(INSTRUCTIONS TO FOLLOW): Reproduce the entries from their first line up to and including the line with "the integral, finite-level". Leave out everything after it.

--- SUPPLIED RECORDS Enclosed Below ---

import Literature.NumberTheory.PAdicHodge.CyclotomicTilt
import Literature.NumberTheory.PAdicHodge.TruncatedLog
import HarnessLib

/-!
# `log[ε^a] ≡ a · log[ε]` to every order in `𝔸_inf(F)`

Let `F` be a `p`-adic local field, `𝔸_inf = 𝕎(𝒪_{ℂ_F}♭)`, `ξ` the generator of `ker θ`,
`ε = (ζ_{pⁿ})_n`, `u = [ε] - 1 ∈ ξ𝔸_inf`, and for `a ∈ ℤ_p` let `ε^a` be the `ℤ_p`-power in the tilt
(`CyclotomicTilt`). With `Λ_N = N!·L_N ∈ ℤ[X]` the integral truncated logarithm
(`TruncatedLog.logTruncInt N`, `L_N(X) = Σ_{m<N} (-1)^m X^(m+1)/(m+1)`), the main result of this
file is the congruence

  `Λ_N([ε^a] - 1) - a · Λ_N(u) ∈ ξ^(N+1) 𝔸_inf`     (`aeval_logTruncInt_epsPow_sub_mem`)

for every `a ∈ ℤ_p` and every `N` — the integral, finite-level form of `log [ε^a] = a · log [ε]`,
from which `σ(t) = χ(σ)·t` for `t = log [ε] ∈ B_dR⁺` follows (`σ[ε] = [ε^{χ(σ)}]`).
Proof (Fontaine 1994, Exp. II, 1.5.4, made finite): for `a = n ∈ ℕ` it is the truncated functional
equation `X^(N+1) ∣ Λ_N((1+X)ⁿ - 1) - n·Λ_N(X)` evaluated at `u` (`TruncatedLog.X_pow_dvd_int`);
both sides are `p`-adically continuous in `a` modulo `ξ^(N+1)`
(`[ε^{pᴷb}] - 1 = ([ε^b])^(pᴷ) - 1 ∈ (p^(K-N), ξ^(N+1))`, `TruncatedLog.exists_one_add_pow_prime_pow`),
and `ξ^(N+1)𝔸_inf` is `p`-adically closed (`mem_span_xi_pow_of_forall`).

## References
* [FontaineAsterisque223III] J.-M. Fontaine, *Le corps des périodes p-adiques*, Astérisque 223
  (1994), Exp. II, §1.5.4.
* [FontaineOuyang2022] J.-M. Fontaine, Y. Ouyang, *Theory of p-adic Galois representations*,
  §5.1.2.
-/

noncomputable section

open ValuativeRel Field Ideal WittVector UniformSpace Polynomial

namespace Literature.NumberTheory.PAdicHodge

open Literature.NumberTheory.GaloisRepresentations
open Literature.NumberTheory.GaloisRepresentations.IsNonarchimedeanLocalField
open TruncatedLog

variable {F : Type} [Field F] [ValuativeRel F] [TopologicalSpace F] [IsNonarchimedeanLocalField F]
  [CharZero F] {p : ℕ} [Fact p.Prime] [Fact (¬ IsUnit (p : integerC F))]
  [IsAdicComplete (Ideal.span {(p : integerC F)}) (integerC F)]

/-- **Integer exponents**: `Λ_N([ε]ⁿ - 1) - n·Λ_N(u) ∈ ξ^(N+1)𝔸_inf` (the truncated functional
equation of the logarithm evaluated at `u = [ε] - 1 ∈ ξ𝔸_inf`). [cite: FontaineAsterisque223III, Exp. II §1.5.4] -/
theorem aeval_logTruncInt_teichmuller_pow_sub_mem (n N : ℕ) :
    aeval (teichmuller p (eps : PreTilt (integerC F) p) ^ n - 1) (logTruncInt N) -
        n * aeval (uAinf : Ainf (p := p) F) (logTruncInt N) ∈
      Ideal.span {(xi : Ainf (p := p) F) ^ (N + 1)} := by
  obtain ⟨c, hc⟩ := exists_aeval_sub_eq (uAinf : Ainf (p := p) F) n N
  have h1 : (1 + uAinf : Ainf (p := p) F) = teichmuller p (eps : PreTilt (integerC F) p) := by
    rw [uAinf_def]; ring
  rw [h1] at hc
  rw [hc]
  obtain ⟨u', hu'⟩ := xi_dvd_uAinf (F := F) (p := p)
  rw [hu', mul_pow, mul_assoc]
  exact Ideal.mul_mem_right _ _ (Ideal.mem_span_singleton_self _)

/-- **`Λ_N([ε^a] - 1) - a·Λ_N(u) ∈ ξ^(N+1)𝔸_inf` for every `a ∈ ℤ_p`** — `log [ε^a] ≡ a·log [ε]` to
every order (exact for `a ∈ ℕ`; `p`-adic continuity in `a`; `ξ^(N+1)𝔸_inf` is `p`-adically closed).
[cite: FontaineAsterisque223III, Exp. II §1.5.4] [cite: FontaineOuyang2022, §5.1.2] -/
theorem aeval_logTruncInt_epsPow_sub_mem (a : ℤ_[p]) (N : ℕ) :
    aeval (teichmuller p (epsPow a : PreTilt (integerC F) p) - 1) (logTruncInt N) -
        zpToAinf a * aeval (uAinf : Ainf (p := p) F) (logTruncInt N) ∈
      Ideal.span {(xi : Ainf (p := p) F) ^ (N + 1)} := by
  refine mem_span_xi_pow_of_forall (N + 1) fun m => ?_
  obtain ⟨b, hab⟩ := exists_eq_natCast_add_pow_mul a (m + N)
  set n : ℕ := (PadicInt.toZModPow (m + N) a).val with hn
  -- `[ε^b] - 1 = ξ w'`
  obtain ⟨w', hw'⟩ := xi_dvd_teichmuller_epsPow_sub_one (F := F) (p := p) b
  -- `[ε^b]^(p^(m+N)) - 1 = p^m b₁ + ([ε^b] - 1)^(N+1) c₁`
  obtain ⟨b₁, c₁, hbc⟩ := exists_one_add_pow_prime_pow p
    (teichmuller p (epsPow b : PreTilt (integerC F) p) - 1) N (m + N)
  rw [Nat.add_sub_cancel, add_sub_cancel, hw'] at hbc
  -- the integer case
  obtain ⟨c₂, hc₂⟩ := Ideal.mem_span_singleton'.1
    (aeval_logTruncInt_teichmuller_pow_sub_mem (F := F) (p := p) n N)
  -- `Λ_N(x) - Λ_N(y) = (x - y) e`
  obtain ⟨e, he⟩ := sub_dvd_aeval_sub (teichmuller p (epsPow a : PreTilt (integerC F) p) - 1)
    (teichmuller p (eps : PreTilt (integerC F) p) ^ n - 1) N
  -- `[ε^a] = [ε]ⁿ [ε^b]^(p^(m+N))`, `a = n + p^(m+N) b`
  have hTa : teichmuller p (epsPow a : PreTilt (integerC F) p) =
      teichmuller p (eps : PreTilt (integerC F) p) ^ n *
        teichmuller p (epsPow b : PreTilt (integerC F) p) ^ p ^ (m + N) := by
    conv_lhs => rw [hab, epsPow_add, epsPow_natCast, epsPow_pow_mul, map_mul, map_pow, map_pow]
  have hzp : zpToAinf a = (n : Ainf (p := p) F) + (p : Ainf (p := p) F) ^ (m + N) * zpToAinf b := by
    conv_lhs => rw [hab, map_add, map_natCast, map_mul, map_pow, map_natCast]
  refine ⟨teichmuller p (eps : PreTilt (integerC F) p) ^ n * w' ^ (N + 1) * c₁ * e + c₂,
    teichmuller p (eps : PreTilt (integerC F) p) ^ n * b₁ * e -
      (p : Ainf (p := p) F) ^ N * zpToAinf b * aeval (uAinf : Ainf (p := p) F) (logTruncInt N), ?_⟩
  linear_combination he + e * hTa + (teichmuller p (eps : PreTilt (integerC F) p) ^ n * e) * hbc -
    hc₂ - aeval (uAinf : Ainf (p := p) F) (logTruncInt N) * hzp

/-- The same congruence for the Galois conjugates of `u`:
`Λ_N(𝕎(σ♭) u) - χ(σ)·Λ_N(u) ∈ ξ^(N+1)𝔸_inf` (`𝕎(σ♭) u = [ε^{χ(σ)}] - 1`).
[cite: FontaineAsterisque223III, Exp. II §1.5.4] -/
theorem aeval_logTruncInt_galAinf_uAinf_sub_mem (σ : absoluteGaloisGroup F) (N : ℕ) :
    aeval (galAinf σ (uAinf : Ainf (p := p) F)) (logTruncInt N) -
        zpToAinf ((GaloisRep.cyclotomicCharacter F p σ : ℤ_[p]ˣ) : ℤ_[p]) *
          aeval (uAinf : Ainf (p := p) F) (logTruncInt N) ∈
      Ideal.span {(xi : Ainf (p := p) F) ^ (N + 1)} := by
  rw [galAinf_uAinf]
  exact aeval_logTruncInt_epsPow_sub_mem _ N

end Literature.NumberTheory.PAdicHodge

end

--- End of Enclosed SUPPLIED RECORDS ---

(FINAL ANSWER):
import Literature.NumberTheory.PAdicHodge.CyclotomicTilt
import Literature.NumberTheory.PAdicHodge.TruncatedLog
import HarnessLib

/-!
# `log[ε^a] ≡ a · log[ε]` to every order in `𝔸_inf(F)`

Let `F` be a `p`-adic local field, `𝔸_inf = 𝕎(𝒪_{ℂ_F}♭)`, `ξ` the generator of `ker θ`,
`ε = (ζ_{pⁿ})_n`, `u = [ε] - 1 ∈ ξ𝔸_inf`, and for `a ∈ ℤ_p` let `ε^a` be the `ℤ_p`-power in the tilt
(`CyclotomicTilt`). With `Λ_N = N!·L_N ∈ ℤ[X]` the integral truncated logarithm
(`TruncatedLog.logTruncInt N`, `L_N(X) = Σ_{m<N} (-1)^m X^(m+1)/(m+1)`), the main result of this
file is the congruence

  `Λ_N([ε^a] - 1) - a · Λ_N(u) ∈ ξ^(N+1) 𝔸_inf`     (`aeval_logTruncInt_epsPow_sub_mem`)

for every `a ∈ ℤ_p` and every `N` — the integral, finite-level form of `log [ε^a] = a · log [ε]`,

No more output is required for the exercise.